[Records to process]

/-!
# N15 = NE2 — PROGRAMME (PC-E), service row for (C3)∕(C5): THE OUTPUT SUPPORT OF A COMMUTATOR PIECE `[Δ, M_{h_k}]∘G` — generic («finite range of `Δ`»), through any
# gauge sandwich `M_W∘Δ∘M_{W′}`, and on the (PC) SITE carrier for Bałaban's CURVED operator `Δ_U = covLapM + c·Q′(U)ᵀQ′(U)` (every `U`) and its flat edition

Cell `pub-ymgap`, seat `pub-ymgap-dag-n15-a` (generation g37; KNIT-BY-NAME, count-neutral; HUMAN RULING D-0062; chair R424 venue).  `bears_on: R4∕N15 · K3⁸
SpineGivenEndpointR13SepCoPHV (stmt-QuantumFields-27366)`; filed `--supports stmt-QuantumFields-27366 --as helper` — COUNT-NEUTRAL.  THEOREMS only ([folklore] support
bookkeeping), 0 `def`, 0 `sorry`.  Imports BY NAME n15-c∕26x `…PerCubeGreenAdjointRows` (`scPsi_near_scChi`, `mulOp_one_sub_scPsi_comp_lapOp_comp_mulOp_scH`,
`mulOp_one_sub_scPsi_comp_scQQ_comp_mulOp_scH`, the (PC) site objects `ScX`∕`scPsi`∕`scChi`∕`scH`∕`scShift`∕`scQQ`), and through it dag-n15-w3 `mulOp_comp_covLapM_comp_mulOp_eq_zero`
(`…CurvedGluingCubeSandwichDefect`), n15-c `mmulOp`∕`mmulOp_comp_mulOp_fst`, n15-c∕181 `csavg`∕`csavg_transpose_mul_csavg_apply`, n15-b `covLapM`, dag-n15-a `commOp`,
pub-balaban `mulOp`.  Nothing in the tree is modified, no landed name re-declared.

WHY (dag-n15-c g31 ASK I.21041 2026-08-30T23:18:39Z, reduced I.21061 23:23:29Z: «the commutator output-support identity on SITES at (C5) time (finite range of `Δ`)»).
n15-c∕333 `hasMaj_idef_glued_of_localGauges_tr` ∕ `commDefect_of_localGauge_tr` carry, for every cube `k`, the hypothesis
`hKout : M_{ψout k ∘ pr₁}∘([M_{W′σ}∘Δ∘M_{(W′σ)ᵀ}, M_{h_k ∘ pr₁}]∘G′_k) = [M_{W′σ}∘Δ∘M_{(W′σ)ᵀ}, M_{h_k ∘ pr₁}]∘G′_k` — the commutator piece writes only under the plateau `ψout k`.
It holds because `Δ` has FINITE RANGE: `([Δ, M_h]f)(x) = Σ_z Δ(x,z)(h(z) − h(x))f(z)` vanishes unless the `Δ`-neighbourhood of `x` meets `supp h`, and the plateau `ψ_k` is `1` one
step (and one unit block) around `supp h_k ⊆ {χ_k ≠ 0}` (n15-c∕26x `scPsi_near_scChi`; `χ_k` is block-constant).  THIS FILE proves it once for all `Δ` in the algebraic form
`(h ≠ 0 ⟹ ψ = 1) ∧ M_{1−ψ}∘Δ∘M_h = 0 ⟹ M_ψ∘[Δ, M_h] = [Δ, M_h]`, shows the locality row `M_{1−ψ}∘Δ∘M_h = 0` is additive in `Δ`, passes through gauge sandwiches, and follows
from a finite-range criterion; then discharges it on the (PC) site carrier for the two summands of Bałaban's curved operator — the covariant Laplacian `covLapM` (one-step local,
dag-n15-w3) and the covariant block Gram `c·Q′_TᵀQ′_T` (block-diagonal for EVERY stair datum `T`, hence every `U`) — giving `hKout` for `Δ_U` and for its flat edition.

RESULTS ([folklore]; `M_a = mulOp a`, `[Δ, M_h] = commOp Δ h`, `M_W = mmulOp W`)
* §1 (any carrier `Y`) `mulOp_comp_commOp_of_support` (OUTPUT support), `commOp_comp_mulOp_of_support` (INPUT support, locality in 52's [hT] shape `M_h∘Δ∘M_{1−ψ} = 0`),
  `mulOp_comp_commOp_comp_of_support` (with a right factor `G`); `mulOp_comp_add_comp_mulOp_eq_zero` ∕ `mulOp_comp_smul_comp_mulOp_eq_zero` ∕ `mulOp_comp_neg_comp_mulOp_eq_zero` ∕
  `mulOp_comp_sub_comp_mulOp_eq_zero` (locality rows are linear in `Δ`);
  ★ `mulOp_comp_comp_mulOp_eq_zero_of_range` (finite range `R` + `a(y)b(z) = 0` on `R` ⟹ `M_a∘Δ∘M_b = 0`).
* §2 (product carriers `X × ι`) `mulOp_fst_comp_conj_comp_mulOp_fst` ∕ `mulOp_fst_comp_conj_comp_mulOp_fst_eq_zero` (gauge sandwiches), ★ `csavgGram_apply_eq_zero_of_blockOf_ne` ∕
  `mulOp_comp_csavgGram_comp_mulOp_eq_zero` (the covariant Gram is block-diagonal, any `T`), ★★ `mulOp_comp_commOp_conj_comp_of_support` (= 333's `hKout` shape from the locality
  row of `Δ` alone, any `W, W′, G`), `mulOp_comp_commOp_comp_of_support_fst` (no sandwich).
* §3 ((PC) site carrier `ScX d L mv kk hL × ι`, `ψ = scPsi k`, `h = scH k`) `one_sub_scPsi_mul_scH_stencil`; the locality rows `M_{1−ψ_k}∘Δ∘M_{h_k} = 0` of
  `mulOp_one_sub_scPsi_comp_covLapM_comp_mulOp_scH` (covariant Laplacian, any bond transports `R`), `mulOp_one_sub_scPsi_comp_speciesOpM_comp_mulOp_scH` (any background species ∕ jet
  `V̂ = speciesOpM scShift n C A`), `mulOp_one_sub_scPsi_comp_lapOp_comp_mulOp_scH_of_row` (dressed Laplacian `Σ∇*∇ + W_p`, any `W_p` with its own row),
  `mulOp_one_sub_scPsi_comp_csavgGram_comp_mulOp_scH` (covariant Gram, any `T`) — so the row of n15-c's (C5) operator `Σ∇*∇ + W + N_L − V̂_k + F_k` is assembled by §1's additivity; ★★ `mulOp_scPsi_comp_commOp_conj_comp` (the CURVED row: `Δ_U = covLapM scShift η R + mulVecLin (c•Q′_TᵀQ′_T)`,
  every `R, T, W, W′, G`), `mulOp_scPsi_comp_commOp_conj_comp_flat` (`Δ = lapOp cc (liftEquiv scShift) 0 + scQQ a ι`, n15-c∕26x rows).

HONEST FRAMING ∕ LIMITS.  Support bookkeeping only — no estimate, no rate; MODEL carriers; nothing of [B9] asserted; NE2⁺ NOT PRINTED, NOT proved; N15 of record untouched
(DISCHARGED AS CONSUMED, p687738); K3⁸ OPEN; counts of record UNMOVED (typed 28∕28 · discharged 8∕27); one finite 𝕋⁴ at fixed ε per index — NOT infinite volume, NOT OS on
ℝ⁴, NOT a mass gap, NOT Clay.  Restate-immune (no Theses import).
-/

noncomputable section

[/Records to process]

Task objective: The records above should be restated exactly, line for line.

Solved problem:
/-!
# N15 = NE2 — PROGRAMME (PC-E), service row for (C3)∕(C5): THE OUTPUT SUPPORT OF A COMMUTATOR PIECE `[Δ, M_{h_k}]∘G` — generic («finite range of `Δ`»), through any
# gauge sandwich `M_W∘Δ∘M_{W′}`, and on the (PC) SITE carrier for Bałaban's CURVED operator `Δ_U = covLapM + c·Q′(U)ᵀQ′(U)` (every `U`) and its flat edition

Cell `pub-ymgap`, seat `pub-ymgap-dag-n15-a` (generation g37; KNIT-BY-NAME, count-neutral; HUMAN RULING D-0062; chair R424 venue).  `bears_on: R4∕N15 · K3⁸
SpineGivenEndpointR13SepCoPHV (stmt-QuantumFields-27366)`; filed `--supports stmt-QuantumFields-27366 --as helper` — COUNT-NEUTRAL.  THEOREMS only ([folklore] support
bookkeeping), 0 `def`, 0 `sorry`.  Imports BY NAME n15-c∕26x `…PerCubeGreenAdjointRows` (`scPsi_near_scChi`, `mulOp_one_sub_scPsi_comp_lapOp_comp_mulOp_scH`,
`mulOp_one_sub_scPsi_comp_scQQ_comp_mulOp_scH`, the (PC) site objects `ScX`∕`scPsi`∕`scChi`∕`scH`∕`scShift`∕`scQQ`), and through it dag-n15-w3 `mulOp_comp_covLapM_comp_mulOp_eq_zero`
(`…CurvedGluingCubeSandwichDefect`), n15-c `mmulOp`∕`mmulOp_comp_mulOp_fst`, n15-c∕181 `csavg`∕`csavg_transpose_mul_csavg_apply`, n15-b `covLapM`, dag-n15-a `commOp`,
pub-balaban `mulOp`.  Nothing in the tree is modified, no landed name re-declared.

WHY (dag-n15-c g31 ASK I.21041 2026-08-30T23:18:39Z, reduced I.21061 23:23:29Z: «the commutator output-support identity on SITES at (C5) time (finite range of `Δ`)»).
n15-c∕333 `hasMaj_idef_glued_of_localGauges_tr` ∕ `commDefect_of_localGauge_tr` carry, for every cube `k`, the hypothesis
`hKout : M_{ψout k ∘ pr₁}∘([M_{W′σ}∘Δ∘M_{(W′σ)ᵀ}, M_{h_k ∘ pr₁}]∘G′_k) = [M_{W′σ}∘Δ∘M_{(W′σ)ᵀ}, M_{h_k ∘ pr₁}]∘G′_k` — the commutator piece writes only under the plateau `ψout k`.
It holds because `Δ` has FINITE RANGE: `([Δ, M_h]f)(x) = Σ_z Δ(x,z)(h(z) − h(x))f(z)` vanishes unless the `Δ`-neighbourhood of `x` meets `supp h`, and the plateau `ψ_k` is `1` one
step (and one unit block) around `supp h_k ⊆ {χ_k ≠ 0}` (n15-c∕26x `scPsi_near_scChi`; `χ_k` is block-constant).  THIS FILE proves it once for all `Δ` in the algebraic form
`(h ≠ 0 ⟹ ψ = 1) ∧ M_{1−ψ}∘Δ∘M_h = 0 ⟹ M_ψ∘[Δ, M_h] = [Δ, M_h]`, shows the locality row `M_{1−ψ}∘Δ∘M_h = 0` is additive in `Δ`, passes through gauge sandwiches, and follows
from a finite-range criterion; then discharges it on the (PC) site carrier for the two summands of Bałaban's curved operator — the covariant Laplacian `covLapM` (one-step local,
dag-n15-w3) and the covariant block Gram `c·Q′_TᵀQ′_T` (block-diagonal for EVERY stair datum `T`, hence every `U`) — giving `hKout` for `Δ_U` and for its flat edition.

RESULTS ([folklore]; `M_a = mulOp a`, `[Δ, M_h] = commOp Δ h`, `M_W = mmulOp W`)
* §1 (any carrier `Y`) `mulOp_comp_commOp_of_support` (OUTPUT support), `commOp_comp_mulOp_of_support` (INPUT support, locality in 52's [hT] shape `M_h∘Δ∘M_{1−ψ} = 0`),
  `mulOp_comp_commOp_comp_of_support` (with a right factor `G`); `mulOp_comp_add_comp_mulOp_eq_zero` ∕ `mulOp_comp_smul_comp_mulOp_eq_zero` ∕ `mulOp_comp_neg_comp_mulOp_eq_zero` ∕
  `mulOp_comp_sub_comp_mulOp_eq_zero` (locality rows are linear in `Δ`);
  ★ `mulOp_comp_comp_mulOp_eq_zero_of_range` (finite range `R` + `a(y)b(z) = 0` on `R` ⟹ `M_a∘Δ∘M_b = 0`).
* §2 (product carriers `X × ι`) `mulOp_fst_comp_conj_comp_mulOp_fst` ∕ `mulOp_fst_comp_conj_comp_mulOp_fst_eq_zero` (gauge sandwiches), ★ `csavgGram_apply_eq_zero_of_blockOf_ne` ∕
  `mulOp_comp_csavgGram_comp_mulOp_eq_zero` (the covariant Gram is block-diagonal, any `T`), ★★ `mulOp_comp_commOp_conj_comp_of_support` (= 333's `hKout` shape from the locality
  row of `Δ` alone, any `W, W′, G`), `mulOp_comp_commOp_comp_of_support_fst` (no sandwich).
* §3 ((PC) site carrier `ScX d L mv kk hL × ι`, `ψ = scPsi k`, `h = scH k`) `one_sub_scPsi_mul_scH_stencil`; the locality rows `M_{1−ψ_k}∘Δ∘M_{h_k} = 0` of
  `mulOp_one_sub_scPsi_comp_covLapM_comp_mulOp_scH` (covariant Laplacian, any bond transports `R`), `mulOp_one_sub_scPsi_comp_speciesOpM_comp_mulOp_scH` (any background species ∕ jet
  `V̂ = speciesOpM scShift n C A`), `mulOp_one_sub_scPsi_comp_lapOp_comp_mulOp_scH_of_row` (dressed Laplacian `Σ∇*∇ + W_p`, any `W_p` with its own row),
  `mulOp_one_sub_scPsi_comp_csavgGram_comp_mulOp_scH` (covariant Gram, any `T`) — so the row of n15-c's (C5) operator `Σ∇*∇ + W + N_L − V̂_k + F_k` is assembled by §1's additivity; ★★ `mulOp_scPsi_comp_commOp_conj_comp` (the CURVED row: `Δ_U = covLapM scShift η R + mulVecLin (c•Q′_TᵀQ′_T)`,
  every `R, T, W, W′, G`), `mulOp_scPsi_comp_commOp_conj_comp_flat` (`Δ = lapOp cc (liftEquiv scShift) 0 + scQQ a ι`, n15-c∕26x rows).

HONEST FRAMING ∕ LIMITS.  Support bookkeeping only — no estimate, no rate; MODEL carriers; nothing of [B9] asserted; NE2⁺ NOT PRINTED, NOT proved; N15 of record untouched
(DISCHARGED AS CONSUMED, p687738); K3⁸ OPEN; counts of record UNMOVED (typed 28∕28 · discharged 8∕27); one finite 𝕋⁴ at fixed ε per index — NOT infinite volume, NOT OS on
ℝ⁴, NOT a mass gap, NOT Clay.  Restate-immune (no Theses import).
-/

noncomputable section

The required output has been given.